I would suggest that one burn what one can get economically and locally.

And as for resinous wood being totally unsatisfactory and even dangerous...don't tell the Greeks that it cannot be used for wine casks. Yet I'm sure there are lots of people who would swear that wine has to be put up in oak.
Retsina - Wikipedia, the free encyclopedia

Or the Chinese not to drink lapsang souchong tea which is smoked over pine wood fires.
Lapsang souchong - Wikipedia, the free encyclopedia

Note: I've tried both and came to the conclusion that they are an acquired taste. I have a hard time believing that our WFOs get hot enough to self clean and somehow are hot enough to burn out sap and other pine/fir resins.
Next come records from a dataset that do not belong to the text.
/-- Candidate repaired reading (3) of **Theorem 3.6 (iv)**, second sentence (L1-lead RULING
2026-08-25T19:26:58Z (c); NOT the printed text, recorded for the referee's grading): the same
faithfulness, asserted only for ISOTROPIC `A`. (On the model of Example 3.3 this holds for isotropic
complex `A`, where `O^×(A) ≅ S¹` and an automorphism over complex conjugation acts by inversion, and
trivially for real `A`; cf. `ArchimedeanAutActionWitness.lean`.) Reading (2) — "faithful" for the action
of `Aut_F(A)` modulo the kernel of the action — is tautological and is recorded here only.
[cite: MochizukiFrdII2008, Thm 3.6 (iv) p.37] -/
def Thm36iv_faithful_of_isIsotropic : Prop :=
  Λ ≠ .R →
    ∀ (A : X), PreFrobenioid.IsIsotropic F A → ∀ (α α' : Aut A),
      (∀ f ∈ PreFrobenioid.endSubmonoid F A, α.inv ≫ f ≫ α.hom = α'.inv ≫ f ≫ α'.hom) →
        (∀ u ∈ PreFrobenioid.unitsSubgroup F A, α.symm ≪≫ u ≪≫ α = α'.symm ≪≫ u ≪≫ α') →
          (PreFrobenioid.baseFunctor F ⋙ G).mapIso α = (PreFrobenioid.baseFunctor F ⋙ G).mapIso α'

/-- Candidate repaired reading (1) of **Theorem 3.6 (iv)**, second sentence (L1-lead RULING
2026-08-25T19:26:58Z (c); NOT the printed text): the action is read on `O^▷(A^istr)`, `O^×(A^istr)`
through the isotropic hull `h : A → A^istr` ([FrdI] Def. 1.2 (iv), 1.3 (vii)) — automorphisms `α, α'`
of `A` whose induced automorphisms `β, β'` of `A^istr` (`α ∘ h = h ∘ β`-squares) act identically on
`O^▷(A^istr)` and `O^×(A^istr)` have the same image in `Aut_{D₀}(A₀)`.
[cite: MochizukiFrdII2008, Thm 3.6 (iv) p.37] -/
def Thm36iv_faithful_istr : Prop :=
  Λ ≠ .R →
    ∀ (A B : X) (h : A ⟶ B), PreFrobenioid.IsIsotropicHull F h →
      ∀ (α α' : Aut A) (β β' : Aut B), α.hom ≫ h = h ≫ β.hom → α'.hom ≫ h = h ≫ β'.hom →
        (∀ f ∈ PreFrobenioid.endSubmonoid F B, β.inv ≫ f ≫ β.hom = β'.inv ≫ f ≫ β'.hom) →
          (∀ u ∈ PreFrobenioid.unitsSubgroup F B, β.symm ≪≫ u ≪≫ β = β'.symm ≪≫ u ≪≫ β') →
            (PreFrobenioid.baseFunctor F ⋙ G).mapIso α = (PreFrobenioid.baseFunctor F ⋙ G).mapIso α'

/-! ### Theorem 3.6 (v): the groups `O^×(A)` -/

/-- **Theorem 3.6 (v)** (FrdII p. 37), for `F ∈ {C^Λ, A}`, `A ∈ Ob(F)`: "the group `O^×(A)` is trivial
if and only if one of the following holds: (a) `Λ = ℤ` and `A` is complex non-isotropic; (b) `Λ = ℚ`
and `A` is real; (c) `Λ = ℝ`." [cite: MochizukiFrdII2008, Thm 3.6 (v) p.37] -/
def Thm36v_trivial : Prop :=
  ∀ A : X, PreFrobenioid.unitsSubgroup F A = ⊥ ↔
    (Λ = .Z ∧ RC.complexObjects (PreFrobenioid.baseFunctor F ⋙ G) A ∧
        ¬ PreFrobenioid.IsIsotropic F A) ∨
      (Λ = .Q ∧ RC.realObjects (PreFrobenioid.baseFunctor F ⋙ G) A) ∨ Λ = .R

/-- **Theorem 3.6 (v)** (FrdII p. 37): "The group `O^×(A)` is nontrivial and torsion free […] if and
only if `Λ = ℚ` and `A` is complex." [cite: MochizukiFrdII2008, Thm 3.6 (v) p.37] -/
def Thm36v_torsionFree : Prop :=
  ∀ A : X,
    (PreFrobenioid.unitsSubgroup F A ≠ ⊥ ∧
        ∀ u : PreFrobenioid.unitsSubgroup F A, IsOfFinOrder u → u = 1) ↔
      (Λ = .Q ∧ RC.complexObjects (PreFrobenioid.baseFunctor F ⋙ G) A)

/-- **Theorem 3.6 (v)**, the bracket "[and in fact isomorphic to `S¹ ⊗_ℤ ℚ`]" (FrdII p. 37): for
`Λ = ℚ` and `A` complex, `O^×(A) ≅ S¹ ⊗_ℤ ℚ` as abstract groups.
[cite: MochizukiFrdII2008, Thm 3.6 (v) p.37] -/
def Thm36v_isoCircleTensorRat : Prop :=
  Λ = .Q → ∀ A : X, RC.complexObjects (PreFrobenioid.baseFunctor F ⋙ G) A →
    Nonempty (Additive (PreFrobenioid.unitsSubgroup F A) ≃+ (Additive Circle ⊗[ℤ] ℚ))

/-- **Theorem 3.6 (v)** (FrdII p. 37): "The group `O^×(A)` is of order two if and only if `Λ = ℤ` and
`A` is real." [cite: MochizukiFrdII2008, Thm 3.6 (v) p.37] -/
def Thm36v_orderTwo : Prop :=
  ∀ A : X, Nat.card (PreFrobenioid.unitsSubgroup F A) = 2 ↔
    (Λ = .Z ∧ RC.realObjects (PreFrobenioid.baseFunctor F ⋙ G) A)

/-- **Theorem 3.6 (v)** (FrdII p. 37): "The group `O^×(A)` has infinitely many torsion elements […] if
and only if `Λ = ℤ` and `A` is complex isotropic." [cite: MochizukiFrdII2008, Thm 3.6 (v) p.37] -/
def Thm36v_torsion : Prop :=
  ∀ A : X, {u : PreFrobenioid.unitsSubgroup F A | IsOfFinOrder u}.Infinite ↔
    (Λ = .Z ∧ RC.complexObjects (PreFrobenioid.baseFunctor F ⋙ G) A ∧ PreFrobenioid.IsIsotropic F A)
Just some thoughts and personal opinions. Remember Galettes Bretonne came about because wheat didn't grow as well in NW France but buckwheat did. Use local, buy local; don't try to duplicate, instead originate.

Bests,
Wiley

RTflorida 02-22-2010 09:10 PM

Re: Would you agree with this table?
 
My experience with less than desirable woods (mainly swamp oak and poplar) is that your 'nose' gets in the way when it comes time to taste. The acrid smell of both of these woods burning seems to get burned into my nostrils and everything I taste for the next 2-3 days tastes like these woods smell (I hope I said that right).
I still use the poplar (I have a ton of it, millwork shop cuttoffs I use for starting fires) since it isn't awful, just not pleasant and very smokey. The swamp oak is worse than burning garbage or dare I say, burned flesh.
On the other hand, I love the smell of all of the normal oaks, hickory, pecan, apple and have never attributed the wood as the source of any off taste in foods cooked with these woods.


RT

brickie in oz 02-22-2010 09:51 PM

Re: Would you agree with this table?
 
Quote:

Originally Posted by iNetForce (Post 81238)
I came across this table that shows Australian Pine as the best fire wood, is this true?

If its this tree you are referring to its not a pine but a close relative to the Acacia family.

Attention landscapers: Australian Pine Tree - Tree World

All Acacias burn really hot, I mean really, really hot, so does Sheoaks which is the common name for that tree over here.